Starting from v0.9.0, BustAPI includes production-ready support for HTTP Range Requests. This enables: - Video Scrubbing: Users can jump to any part of a video instantly. - Resumable Downloads: Large file downloads can be paused and resumed. - Partal Content: Serving only requested byte ranges (HTTP 206).

This capability is powered by the Rust backend using actix-files, ensuring zero-copy efficiency.

Static File Streaming

Any file served from your static_folder automatically supports range requests.

Python
from bustapi import BustAPI

# Files in "static/" are automatically streamable
app = BustAPI(static_folder="static")

if __name__ == "__main__":
    app.run()

HTML5 Video Example

HTML
<video width="640" height="360" controls>
    <source src="/static/video.mp4" type="video/mp4">
    Your browser does not support the video tag.
</video>
The browser will automatically send Range: bytes=0- headers, and BustAPI will respond with 206 Partial Content.

Dynamic File Streaming

If you need to serve files dynamically (e.g., protected content, or files outside the static folder), use send_file.

Python
from bustapi import BustAPI, send_file

app = BustAPI()

@app.route("/video/<id>")
def stream_video(id):
    # Determine file path based on ID
    file_path = f"secure_storage/videos/{id}.mp4"

    # helper `send_file` returns a FileResponse
    return send_file(file_path, mimetype="video/mp4")

FileResponse Objects

You can also use FileResponse directly for more control:

Python
from bustapi import FileResponse

@app.route("/download")
def download_large_file():
    return FileResponse(
        path="data/dataset.csv",
        filename="custom_name.csv",
        media_type="text/csv",
        content_disposition_type="attachment"
    )

How It Works

  1. HEAD Requests: BustAPI automatically handles HEAD requests for all routes.
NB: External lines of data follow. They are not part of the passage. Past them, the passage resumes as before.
import Mathlib.Topology.UnitInterval
import Mathlib.Topology.Algebra.Order.Field
import HarnessLib

/-!
# Unfolding a square onto two adjacent edges (a homotopy of the square through maps of pairs)

Topic `Literature/AlgebraicTopology/Homotopy`. An explicit one-parameter family of self-maps
`unfold λ : I × I → I × I` (`λ ∈ I = [0, 1]`) of the unit square, used to push one side face of a
cube into its lid in the proof of the cubical homotopy addition theorem
(`CubicalHomotopyAddition.lean`): writing points as `(s, u)`,

  `unfold λ (s, u) = (s · min(1, 2 - u(1 + λ)), (1 - s) u + s · min(u(1 + λ), 1))`,

i.e. the horizontal segment from `(0, u)` to `(1, u)` is mapped affinely onto the segment from
`(0, u)` to the point `β_λ(u)` of the broken line "top edge `{s = 1}`, then down the edge
`{u = 1}`" at parameter `u(1 + λ)`. Properties (all proved, `[folklore]`):

* `unfold 0 = id`; `(λ, p) ↦ unfold λ p` is continuous;
* every `unfold λ` maps the boundary of the square into itself (`unfold_mem_sqBoundary`), fixes
  the edges `{s = 0}` and `{u = 0}` pointwise;
* at `λ = 1`: the edge `{u = 1}` is collapsed to the corner `(0, 1)`, and the edge `{s = 1}` is laid
  over the two edges `{s = 1} ∪ {u = 1}`: `unfold 1 (1, u) = (1, 2u)` for `u ≤ 1/2` and
  `= (2 - 2u, 1)` for `u ≥ 1/2` (stated with `Set.projIcc`/`unitInterval.symm`, the form of
  Mathlib's `GenLoop.transAt`/`GenLoop.symmAt`);
* `unfold' λ` — the conjugate by `u ↦ 1 - u`, collapsing `{u = 0}` instead.

This is the planar geometry behind "the sum `f + g` in `πₙ` … deformations of the cube sliding a
face onto an adjacent one" (Hatcher, *Algebraic Topology* (2002), §4.1, pp. 340–341); no claim
of originality.

## References

* A. Hatcher, *Algebraic Topology*, CUP (2002), §4.1, pp. 340–341. [HatcherAT2002]
-/

noncomputable section

open unitInterval Set

namespace Literature.AlgebraicTopology.Homotopy

namespace SquareUnfold

/-! ### The two coordinate functions -/

/-- First coordinate of `unfold λ (s, u)`: `s · min(1, 2 - u(1 + λ))`. [folklore] -/
def fstFun (l s u : ℝ) : ℝ := s * min 1 (2 - u * (1 + l))

/-- Second coordinate of `unfold λ (s, u)`: `(1 - s) u + s · min(u(1 + λ), 1)`. [folklore] -/
def sndFun (l s u : ℝ) : ℝ := (1 - s) * u + s * min (u * (1 + l)) 1

/-- `fstFun` is continuous on `I × (I × I)`. [folklore] -/
lemma continuous_fstFun :
    Continuous fun q : I × (I × I) => fstFun (q.1 : ℝ) (q.2.1 : ℝ) (q.2.2 : ℝ) := by
  unfold fstFun
  fun_prop

/-- `sndFun` is continuous on `I × (I × I)`. [folklore] -/
lemma continuous_sndFun :
    Continuous fun q : I × (I × I) => sndFun (q.1 : ℝ) (q.2.1 : ℝ) (q.2.2 : ℝ) := by
  unfold sndFun
  fun_prop

variable {l s u : ℝ}

/-- The factor `min(1, 2 - u(1 + λ))` lies in `[0, 1]`. [folklore] -/
lemma min_one_mem (hl : l ∈ I) (hu : u ∈ I) : min 1 (2 - u * (1 + l)) ∈ I := by
  obtain ⟨hl0, hl1⟩ := hl; obtain ⟨hu0, hu1⟩ := hu
  refine ⟨le_min zero_le_one ?_, min_le_left _ _⟩
  nlinarith

/-- The factor `min(u(1 + λ), 1)` lies in `[0, 1]`. [folklore] -/
lemma min_mul_mem (hl : l ∈ I) (hu : u ∈ I) : min (u * (1 + l)) 1 ∈ I := by
  obtain ⟨hl0, hl1⟩ := hl; obtain ⟨hu0, hu1⟩ := hu
  exact ⟨le_min (by nlinarith) zero_le_one, min_le_right _ _⟩

/-- `fstFun λ s u ∈ [0, 1]` on the cube. [folklore] -/
lemma fstFun_mem (hl : l ∈ I) (hs : s ∈ I) (hu : u ∈ I) : fstFun l s u ∈ I :=
  unitInterval.mul_mem hs (min_one_mem hl hu)

/-- `sndFun λ s u ∈ [0, 1]` on the cube (a convex combination of `u` and a point of `[0, 1]`).
[folklore] -/
lemma sndFun_mem (hl : l ∈ I) (hs : s ∈ I) (hu : u ∈ I) : sndFun l s u ∈ I := by
  have hm := min_mul_mem hl hu
  obtain ⟨hs0, hs1⟩ := hs; obtain ⟨hu0, hu1⟩ := hu; obtain ⟨hm0, hm1⟩ := hm
  constructor
  · unfold sndFun; nlinarith
  · unfold sndFun; nlinarith

/-! ### The unfolding family -/

/-- **The unfolding map `unfold λ : I × I → I × I`**,
`(s, u) ↦ (s · min(1, 2 - u(1+λ)), (1 - s) u + s · min(u(1+λ), 1))`. [folklore] -/
def unfold (l : I) (p : I × I) : I × I :=
  (⟨fstFun l p.1 p.2, fstFun_mem l.2 p.1.2 p.2.2⟩, ⟨sndFun l p.1 p.2, sndFun_mem l.2 p.1.2 p.2.2⟩)

/-- First coordinate of `unfold`. [folklore] -/
@[simp] lemma coe_unfold_fst (l : I) (p : I × I) : ((unfold l p).1 : ℝ) = fstFun l p.1 p.2 := rfl

/-- Second coordinate of `unfold`. [folklore] -/
@[simp] lemma coe_unfold_snd (l : I) (p : I × I) : ((unfold l p).2 : ℝ) = sndFun l p.1 p.2 := rfl

/-- **Joint continuity** of `(λ, p) ↦ unfold λ p`. [folklore] -/
theorem continuous_unfold : Continuous fun q : I × (I × I) => unfold q.1 q.2 :=
  (continuous_fstFun.subtype_mk _).prodMk (continuous_sndFun.subtype_mk _)

/-- Continuity of `unfold λ` for fixed `λ`. [folklore] -/
lemma continuous_unfold_right (l : I) : Continuous (unfold l) :=
  continuous_unfold.comp (Continuous.prodMk continuous_const continuous_id)

/-- **`unfold 0 = id`.** [folklore] -/
@[simp] theorem unfold_zero (p : I × I) : unfold 0 p = p := by
  obtain ⟨⟨s, hs0, hs1⟩, ⟨u, hu0, hu1⟩⟩ := p
  refine Prod.ext (Subtype.ext ?_) (Subtype.ext ?_)
  · change s * min 1 (2 - u * (1 + 0)) = s
    rw [min_eq_left (by linarith), mul_one]
  · change (1 - s) * u + s * min (u * (1 + 0)) 1 = u
    rw [min_eq_left (by linarith)]; ring

/-- **The edge `{s = 0}` is fixed pointwise** by every `unfold λ`. [folklore] -/
@[simp] theorem unfold_zero_left (l u : I) : unfold l (0, u) = (0, u) := by
  refine Prod.ext (Subtype.ext ?_) (Subtype.ext ?_)
  · change (0 : ℝ) * _ = 0; rw [zero_mul]
  · change (1 - 0) * (u : ℝ) + 0 * _ = u; ring

/-- **The edge `{u = 0}` is fixed pointwise** by every `unfold λ`. [folklore] -/
@[simp] theorem unfold_zero_right (l s : I) : unfold l (s, 0) = (s, 0) := by
  obtain ⟨l, hl0, hl1⟩ := l
  refine Prod.ext (Subtype.ext ?_) (Subtype.ext ?_)
  · change (s : ℝ) * min 1 (2 - 0 * (1 + l)) = s
    rw [zero_mul, sub_zero, min_eq_left (by norm_num : (1 : ℝ) ≤ 2), mul_one]
  · change (1 - (s : ℝ)) * 0 + s * min (0 * (1 + l)) 1 = 0
    rw [zero_mul, min_eq_left zero_le_one]; ring

/-- The edge `{u = 1}` is mapped into itself: `unfold λ (s, 1) = (s (1 - λ), 1)`. [folklore] -/
theorem unfold_one_right (l s : I) :
    unfold l (s, 1) = (⟨(s : ℝ) * (1 - l), unitInterval.mul_mem s.2 (σ l).2⟩, 1) := by
  obtain ⟨l, hl0, hl1⟩ := l
  refine Prod.ext (Subtype.ext ?_) (Subtype.ext ?_)
  · change (s : ℝ) * min 1 (2 - 1 * (1 + l)) = s * (1 - l)
    rw [one_mul, min_eq_right (by linarith)]; ring
  · change (1 - (s : ℝ)) * 1 + s * min (1 * (1 + l)) 1 = 1
    rw [one_mul, min_eq_right (by linarith)]; ring

/-- **At `λ = 1` the edge `{u = 1}` is collapsed to the corner `(0, 1)`.** [folklore] -/
@[simp] theorem unfold_one_one_right (s : I) : unfold 1 (s, 1) = (0, 1) := by
  rw [unfold_one_right]
  refine Prod.ext (Subtype.ext ?_) rfl
  change (s : ℝ) * (1 - 1) = 0; ring

/-- The edge `{s = 1}` at `λ = 1`, first half: `unfold 1 (1, u) = (1, 2u)` for `u ≤ 1/2` (with
`2u` written `projIcc 0 1 (2u)` as in `GenLoop.transAt`). [folklore] -/
theorem unfold_one_left_of_le (u : I) (h : (u : ℝ) ≤ 1 / 2) :
    unfold 1 (1, u) = ((1 : I), Set.projIcc 0 1 zero_le_one (2 * (u : ℝ))) := by
  obtain ⟨u, hu0, hu1⟩ := u
  change u ≤ 1 / 2 at h
  have hp : Set.projIcc 0 1 zero_le_one (2 * u) = ⟨2 * u, by constructor <;> linarith⟩ :=
    Set.projIcc_of_mem _ ⟨by linarith, by linarith⟩
  rw [hp]
  refine Prod.ext (Subtype.ext ?_) (Subtype.ext ?_)
  · change (1 : ℝ) * min 1 (2 - u * (1 + 1)) = 1
    rw [min_eq_left (by linarith), mul_one]
  · change (1 - 1) * u + 1 * min (u * (1 + 1)) 1 = 2 * u
    rw [min_eq_left (by linarith)]; ring

/-- The edge `{s = 1}` at `λ = 1`, second half: `unfold 1 (1, u) = (2 - 2u, 1)` for `u ≥ 1/2` (with
`2 - 2u` written `σ (projIcc 0 1 (2u - 1))` as in `GenLoop.transAt`/`GenLoop.symmAt`). [folklore] -/
theorem unfold_one_left_of_ge (u : I) (h : 1 / 2 ≤ (u : ℝ)) :
    unfold 1 (1, u) = (σ (Set.projIcc 0 1 zero_le_one (2 * (u : ℝ) - 1)), (1 : I)) := by
  obtain ⟨u, hu0, hu1⟩ := u
  change 1 / 2 ≤ u at h
  have hp : Set.projIcc 0 1 zero_le_one (2 * u - 1) = ⟨2 * u - 1, by constructor <;> linarith⟩ :=
    Set.projIcc_of_mem _ ⟨by linarith, by linarith⟩
  rw [hp]
  refine Prod.ext (Subtype.ext ?_) (Subtype.ext ?_)
  · change (1 : ℝ) * min 1 (2 - u * (1 + 1)) = 1 - (2 * u - 1)
    rw [min_eq_right (by linarith)]; ring
  · change (1 - 1) * u + 1 * min (u * (1 + 1)) 1 = 1
    rw [min_eq_right (by linarith)]; ring

/-- At `λ = 1` the corner `(1, 1)` goes to the corner `(0, 1)`. [folklore] -/
theorem unfold_one_one_one : unfold 1 (1, 1) = (0, 1) := unfold_one_one_right 1

/-! ### The boundary of the square is preserved -/

/-- The boundary of the unit square: some coordinate is `0` or `1`. [folklore] -/
def sqBoundary : Set (I × I) := {p | p.1 = 0 ∨ p.1 = 1 ∨ p.2 = 0 ∨ p.2 = 1}

/-- Membership in `sqBoundary`. [folklore] -/
lemma mem_sqBoundary_iff (p : I × I) : p ∈ sqBoundary ↔ p.1 = 0 ∨ p.1 = 1 ∨ p.2 = 0 ∨ p.2 = 1 :=
  Iff.rfl

/-- The edge `{s = 1}` is mapped into `{s = 1} ∪ {u = 1}`. [folklore] -/
theorem unfold_one_left_mem (l u : I) : (unfold l (1, u)).1 = 1 ∨ (unfold l (1, u)).2 = 1 := by
  obtain ⟨l, hl0, hl1⟩ := l; obtain ⟨u, hu0, hu1⟩ := u
  by_cases h : u * (1 + l) ≤ 1
  · left
    apply Subtype.ext
    change (1 : ℝ) * min 1 (2 - u * (1 + l)) = 1
    rw [min_eq_left (by linarith), mul_one]
  · right
    apply Subtype.ext
    change (1 - 1) * u + 1 * min (u * (1 + l)) 1 = 1
    rw [min_eq_right (by push Not at h; linarith)]; ring

/-- **Every `unfold λ` maps the boundary of the square into itself.** [folklore] -/
theorem unfold_mem_sqBoundary (l : I) {p : I × I} (hp : p ∈ sqBoundary) : unfold l p ∈ sqBoundary := by
  obtain ⟨s, u⟩ := p
  rcases hp with h | h | h | h <;> simp only at h <;> subst h
  · rw [unfold_zero_left]; exact Or.inl rfl
  · rcases unfold_one_left_mem l u with h' | h'
    · exact Or.inr (Or.inl h')
    · exact Or.inr (Or.inr (Or.inr h'))
  · rw [unfold_zero_right]; exact Or.inr (Or.inr (Or.inl rfl))
  · rw [unfold_one_right]; exact Or.inr (Or.inr (Or.inr rfl))

/-! ### The conjugate family collapsing the edge `{u = 0}` -/

/-- Reflection of the second coordinate of the square, `(s, u) ↦ (s, 1 - u)`. [folklore] -/
def flipSnd (p : I × I) : I × I := (p.1, σ p.2)

/-- `flipSnd` is an involution. [folklore] -/
@[simp] lemma flipSnd_flipSnd (p : I × I) : flipSnd (flipSnd p) = p := by
  simp [flipSnd]

/-- `flipSnd` is continuous. [folklore] -/
lemma continuous_flipSnd : Continuous flipSnd :=
  continuous_fst.prodMk (unitInterval.continuous_symm.comp continuous_snd)

/-- `flipSnd` preserves the boundary of the square. [folklore] -/
lemma flipSnd_mem_sqBoundary {p : I × I} (hp : p ∈ sqBoundary) : flipSnd p ∈ sqBoundary := by
  rcases hp with h | h | h | h
  · exact Or.inl h
  · exact Or.inr (Or.inl h)
  · exact Or.inr (Or.inr (Or.inr (by simp [flipSnd, h])))
  · exact Or.inr (Or.inr (Or.inl (by simp [flipSnd, h])))

/-- **The conjugate unfolding `unfold' λ = flipSnd ∘ unfold λ ∘ flipSnd`**, collapsing the edge
`{u = 0}` at `λ = 1` and laying `{s = 1}` over `{u = 0} ∪ {s = 1}`. [folklore] -/
def unfold' (l : I) (p : I × I) : I × I := flipSnd (unfold l (flipSnd p))

/-- Joint continuity of `unfold'`. [folklore] -/
theorem continuous_unfold' : Continuous fun q : I × (I × I) => unfold' q.1 q.2 :=
  continuous_flipSnd.comp (continuous_unfold.comp
    (continuous_fst.prodMk (continuous_flipSnd.comp continuous_snd)))

/-- Continuity of `unfold' λ` for fixed `λ`. [folklore] -/
lemma continuous_unfold'_right (l : I) : Continuous (unfold' l) :=
  continuous_unfold'.comp (Continuous.prodMk continuous_const continuous_id)

/-- `unfold' 0 = id`. [folklore] -/
@[simp] theorem unfold'_zero (p : I × I) : unfold' 0 p = p := by
  simp [unfold']

/-- `unfold' λ` fixes the edge `{s = 0}` pointwise. [folklore] -/
@[simp] theorem unfold'_zero_left (l u : I) : unfold' l (0, u) = (0, u) := by
  simp [unfold', flipSnd]

/-- `unfold' λ` fixes the edge `{u = 1}` pointwise. [folklore] -/
@[simp] theorem unfold'_one_right (l s : I) : unfold' l (s, 1) = (s, 1) := by
  simp [unfold', flipSnd]

/-- At `λ = 1`, `unfold'` collapses the edge `{u = 0}` to the corner `(0, 0)`. [folklore] -/
@[simp] theorem unfold'_one_zero_right (s : I) : unfold' 1 (s, 0) = (0, 0) := by
  simp [unfold', flipSnd]

/-- The edge `{s = 1}` under `unfold' 1`, the half `u ≥ 1/2`: `unfold' 1 (1, u) = (1, 2u - 1)`.
[folklore] -/
theorem unfold'_one_left_of_ge (u : I) (h : 1 / 2 ≤ (u : ℝ)) :
    unfold' 1 (1, u) = ((1 : I), Set.projIcc 0 1 zero_le_one (2 * (u : ℝ) - 1)) := by
  have h' : ((σ u : I) : ℝ) ≤ 1 / 2 := by rw [coe_symm_eq]; linarith
  change flipSnd (unfold 1 (1, σ u)) = _
  rw [unfold_one_left_of_le (σ u) h', flipSnd]
  refine Prod.ext rfl ?_
  change σ (Set.projIcc 0 1 zero_le_one (2 * ((σ u : I) : ℝ))) = _
  obtain ⟨u, hu0, hu1⟩ := u
  change 1 / 2 ≤ u at h
  apply Subtype.ext
  rw [coe_symm_eq, coe_symm_eq, Set.projIcc_of_mem _ ⟨by linarith, by linarith⟩,
    Set.projIcc_of_mem _ ⟨by linarith, by linarith⟩]
  ring

/-- The edge `{s = 1}` under `unfold' 1`, the half `u ≤ 1/2`: `unfold' 1 (1, u) = (2u, 0)`.
[folklore] -/
theorem unfold'_one_left_of_le (u : I) (h : (u : ℝ) ≤ 1 / 2) :
    unfold' 1 (1, u) = (Set.projIcc 0 1 zero_le_one (2 * (u : ℝ)), (0 : I)) := by
  have h' : 1 / 2 ≤ ((σ u : I) : ℝ) := by rw [coe_symm_eq]; linarith
  change flipSnd (unfold 1 (1, σ u)) = _
  rw [unfold_one_left_of_ge (σ u) h', flipSnd]
  refine Prod.ext ?_ (by simp)
  change σ (Set.projIcc 0 1 zero_le_one (2 * ((σ u : I) : ℝ) - 1)) = _
  obtain ⟨u, hu0, hu1⟩ := u
  change u ≤ 1 / 2 at h
  apply Subtype.ext
  rw [coe_symm_eq, coe_symm_eq, Set.projIcc_of_mem _ ⟨by linarith, by linarith⟩,
    Set.projIcc_of_mem _ ⟨by linarith, by linarith⟩]
  ring

/-- At `λ = 1`, `unfold'` sends the corner `(1, 0)` to the corner `(0, 0)`. [folklore] -/
theorem unfold'_one_one_zero : unfold' 1 (1, 0) = (0, 0) := unfold'_one_zero_right 1

/-- Every `unfold' λ` maps the boundary of the square into itself. [folklore] -/
theorem unfold'_mem_sqBoundary (l : I) {p : I × I} (hp : p ∈ sqBoundary) : unfold' l p ∈ sqBoundary :=
  flipSnd_mem_sqBoundary (unfold_mem_sqBoundary l (flipSnd_mem_sqBoundary hp))

end SquareUnfold

end Literature.AlgebraicTopology.Homotopy

end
Browns use HEAD to check if a resource supports Accept-Ranges: bytes before sending a Range request.
  2. Actix-Files Integration: When a FileResponse is returned, the Rust backend hands off the file descriptor to actix-files::NamedFile, which efficiently handles the seeking and chunking logic at the OS level.
  3. Correct Status Codes:
    • 200 OK: Full file served.
    • 206 Partial Content: Byte range request served.
    • 416 Range Not Satisfiable: Invalid range requested.